В конце концов, допив пиво, Хейуорд покинул комнату Уикса разгоряченный и растрепанный; сердито махнув рукой, он сказал Филипу:
– Этот тип – просто педант. Он ничего не смыслит в прекрасном. Точность украшает только конторщика. Важно постичь дух древних греков. Уикс похож на оболтуса, который пошел на концерт Рубинштейна, а потом жаловался, что тот берет фальшивые ноты. Фальшивые ноты! Какое это имеет значение, если он играет божественно?
Филипу, не знавшему, сколько невежд утешало себя этими фальшивыми нотами, слова Хейуорда показались вполне убедительными.

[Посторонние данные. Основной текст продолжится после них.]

/-- The shrinking reparametrisation is fibrewise (its first component is the identity and its
second component does not depend on the point of the circle). [folklore] -/
theorem Straightening.shrinkTubeDiffeo_apply (u : 𝕊 1) (w : 𝔼 3) :
    S.shrinkTubeDiffeo.toDiffeomorph (u, w) = (u, (S.shrinkTubeDiffeo.toDiffeomorph (ptA, w)).2) := by
  rw [Straightening.shrinkTubeDiffeo, reframeTubeDiffeo_apply, reframeTubeDiffeo_apply]

/-- The entry bound `3 K (c ε) ≤ π` for the constant datum of matrix `A` at radius `c ε`. [folklore] -/
theorem Straightening.three_mul_le_pi :
    3 * twistBound A S.path * (S.scale * twistRadius A S.path) ≤ π := by
  have h1 := three_mul_twistBound_mul_twistRadius_lt_pi A S.path
  have hK := twistBound_nonneg A S.path
  have h4 : S.scale * twistRadius A S.path ≤ twistRadius A S.path :=
    mul_le_of_le_one_left (twistRadius_pos A S.path).le S.scale_le_one
  have h5 : 3 * twistBound A S.path * (S.scale * twistRadius A S.path) ≤
      3 * twistBound A S.path * twistRadius A S.path := mul_le_mul_of_nonneg_left h4 (by positivity)
  linarith

/-- **The straightened monodromy fixes the constant-`A` tube of radius `c ε` pointwise**:
`ψ (expT (A · sh_{cε} w)) = expT (A · sh_{cε} w)`. [folklore] -/
theorem Straightening.monodromy_expT_constA (w : 𝔼 3) :
    S.monodromy (expT (mulVecE (slRealMatrix A)
      (univBall (0 : 𝔼 3) (S.scale * twistRadius A S.path) w))) =
      expT (mulVecE (slRealMatrix A) (univBall (0 : 𝔼 3) (S.scale * twistRadius A S.path) w)) := by
  refine S.monodromy_expT _ fun i ↦ lt_of_lt_of_le ?_ S.scale_mul_pi_le
  exact abs_mulVecE_lt_of_norm_le A S.path (abs_slRealMatrix_le_twistBound A S.path) S.scale_pos _
    (norm_univBall_zero_lt (mul_pos S.scale_pos (twistRadius_pos A S.path)) w).le i

/-- **The constant-`A` pair on the straightened mapping torus** at radius `c ε`: the image of the
twisted tube of `CSTorus A` under the transport (`isotopyTransport_secNbhdFun_reframe`). [folklore] -/
def Straightening.constAPair : TubeTwistPair S.monodromy :=
  constMatPair S.monodromy (slRealMatrix A) (slRealMatrix A⁻¹) (slRealMatrix_mul_inv A)
    (slRealMatrix_inv_mul A) (mul_pos S.scale_pos (twistRadius_pos A S.path))
    (abs_slRealMatrix_le_twistBound A S.path) S.three_mul_le_pi S.monodromy_expT_constA

/-- `sh_{cε} = c · sh_ε`. [folklore] -/
theorem Straightening.univBall_scale_mul (w : 𝔼 3) :
    univBall (0 : 𝔼 3) (S.scale * twistRadius A S.path) w =
      S.scale • (twistA A S.path).shrink w := by
  show _ = S.scale • univBall (0 : 𝔼 3) (twistRadius A S.path) w
  rw [univBall_zero_eq_smul (mul_pos S.scale_pos (twistRadius_pos A S.path)),
    univBall_zero_eq_smul (twistRadius_pos A S.path), smul_smul, smul_smul, smul_smul, mul_assoc]

/-- **The transport computation.** The transport `Θ_F : CSTorus A ≅ X_ψ` of the straightening maps
the twisted tube `ν_γ` of `CSTorus A` (`γ = S.path`), precomposed with the shrinking
reparametrisation, onto the constant-`A` tube of `X_ψ` of radius `c ε` — on the closed unit ball
bundle: off `ptA`, `Θ [expT (G_{λ s} A · c sh_ε w), s] = [F_{λ s}⁻¹ (…), s] = [expT (A · c sh_ε w), s]`
by exact linearity of `F_{λ s}⁻¹` on the cube; at `ptA` (level `1`, where the re-gluing is trivial)
both sides are `[expT (A · c sh_ε w), 1]`. [cite: GompfAGT2010, §4 ¶2 (X^{τ·σ}_ψ = X^σ_φ)] -/
theorem isotopyTransport_secNbhdFun_reframe (u : 𝕊 1) {w : 𝔼 3} (hw : ‖w‖ ≤ 1) :
    isotopyTransport (torusDiffeomorph A) S.D
        (secNbhdFun A S.path (S.shrinkTubeDiffeo.toDiffeomorph (u, w))) =
      S.constAPair.tubeFun (u, w) := by
  have hsh : (twistA A S.path).shrink (S.shrinkTubeDiffeo.toDiffeomorph (ptA, w)).2 =
      S.scale • (twistA A S.path).shrink w := S.shrink_shrinkFibre hw
  rw [S.shrinkTubeDiffeo_apply u w]
  by_cases hu : u = ptA
  · subst hu
    have hL : isotopyTransport (torusDiffeomorph A) S.D
        (secNbhdFun A S.path (ptA, (S.shrinkTubeDiffeo.toDiffeomorph (ptA, w)).2)) =
        (mtGlueData S.monodromy).inr
          (expT (mulVecE (slRealMatrix A) (S.scale • (twistA A S.path).shrink w)), angBPt ptA) := by
      rw [secNbhdFun_of_ne_ptB A S.path ptA_ne_ptB, TubeTwist.tubeB_apply, isotopyTransport_inr]
      dsimp only
      rw [coe_angBPt_ptA, sub_self, isotopyProfile_of_le (by norm_num : (0 : ℝ) ≤ 1 / 4),
        S.D.toFun_invFun, Diffeomorph.apply_symm_apply, texp_twistB_of_le A S.path le_rfl, hsh]
    have hR : S.constAPair.tubeFun (ptA, w) = (mtGlueData S.monodromy).inr
        (expT (mulVecE (slRealMatrix A) (S.scale • (twistA A S.path).shrink w)), angBPt ptA) := by
      rw [Straightening.constAPair, constMatPair_tubeFun_ptA, S.univBall_scale_mul]
    rw [hL, hR]
  · have hcube : ∀ i, |mulVecE (S.G (isotopyProfile (angAPt u : ℝ)) * slRealMatrix A)
        (S.scale • (twistA A S.path).shrink w) i| < S.R := by
      intro i
      refine lt_of_lt_of_le ?_ S.scale_mul_pi_le
      have hbd : ∀ i j, |(S.G (isotopyProfile (angAPt u : ℝ)) * slRealMatrix A) i j| ≤
          twistBound A S.path := fun i j ↦ by
        rw [← S.path_toFun_two_mul]
        exact abs_path_le_twistBound A S.path _ i j
      refine abs_mulVecE_lt_of_norm_le A S.path hbd S.scale_pos _ ?_ i
      rw [norm_smul, Real.norm_of_nonneg S.scale_pos.le]
      exact mul_le_mul_of_nonneg_left ((twistA A S.path).norm_shrink_lt w).le S.scale_pos.le
    have hL : isotopyTransport (torusDiffeomorph A) S.D
        (secNbhdFun A S.path (u, (S.shrinkTubeDiffeo.toDiffeomorph (ptA, w)).2)) =
        (mtGlueData S.monodromy).inl
          (expT (mulVecE (slRealMatrix A) (S.scale • (twistA A S.path).shrink w)), angAPt u) := by
      rw [secNbhdFun_of_ne A S.path (p := (u, (S.shrinkTubeDiffeo.toDiffeomorph (ptA, w)).2)) hu,
        TubeTwist.tubeA_apply, isotopyTransport_inl]
      dsimp only
      have htexp : (twistA A S.path).texp (angAPt u) (S.shrinkTubeDiffeo.toDiffeomorph (ptA, w)).2 =
          expT (mulVecE (S.G (isotopyProfile (angAPt u : ℝ)) * slRealMatrix A)
            (S.scale • (twistA A S.path).shrink w)) := by
        show expT (mulVecE (S.path.toFun (2 * (angAPt u : ℝ))) ((twistA A S.path).shrink _)) = _
        rw [hsh, S.path_toFun_two_mul]
      rw [htexp, S.invFun_expT _ _ hcube, mulVecE_mulVecE, ← Matrix.mul_assoc, S.Ginv_mul_G,
        Matrix.one_mul]
    have hR : S.constAPair.tubeFun (u, w) = (mtGlueData S.monodromy).inl
        (expT (mulVecE (slRealMatrix A) (S.scale • (twistA A S.path).shrink w)), angAPt u) := by
      rw [Straightening.constAPair, constMatPair_tubeFun_of_ne _ _ _ _ _ _ _ _ _ hu, S.univBall_scale_mul]
    rw [hL, hR]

Хейуорд никак не мог удержаться от попытки вернуть потерянные позиции, и Уикс без труда вовлекал его в спор. И, хотя Хейуорд не мог не видеть, как ничтожны его знания по сравнению с ученостью американца, его английская твердолобость и болезненное тщеславие (что, может быть, одно и то же) не позволяли ему отказаться от борьбы. Хейуорду, казалось, нравится демонстрировать свою безграмотность, самомнение и упрямство. Когда он изрекал какую-нибудь несуразность, Уикс кратко доказывал ошибочность его рассуждений, делал небольшую паузу, чтобы насладиться победой, а затем спешил перейти к другой теме, словно христианское милосердие повелевало ему щадить поверженного противника. Иногда Филип пытался вставить словечко, чтобы выручить друга; Уикс легко его сбивал, но отвечал очень мягко, совсем не так, как Хейуорду, – даже Филип со своей болезненной обидчивостью не мог почувствовать себя задетым. Временами Хейуорд, сознавая, что все чаще и чаще остается в дураках, терял спокойствие; тогда он говорил грубости, и только неизменная вежливость американца не давала превратить спор в открытую ссору. Покинув комнату Уикса, Хейуорд ворчал сквозь зубы:
– Проклятый янки!
Он верил, что последнее слово осталось за ним. Это был лучший ответ на все неопровержимые доводы противника.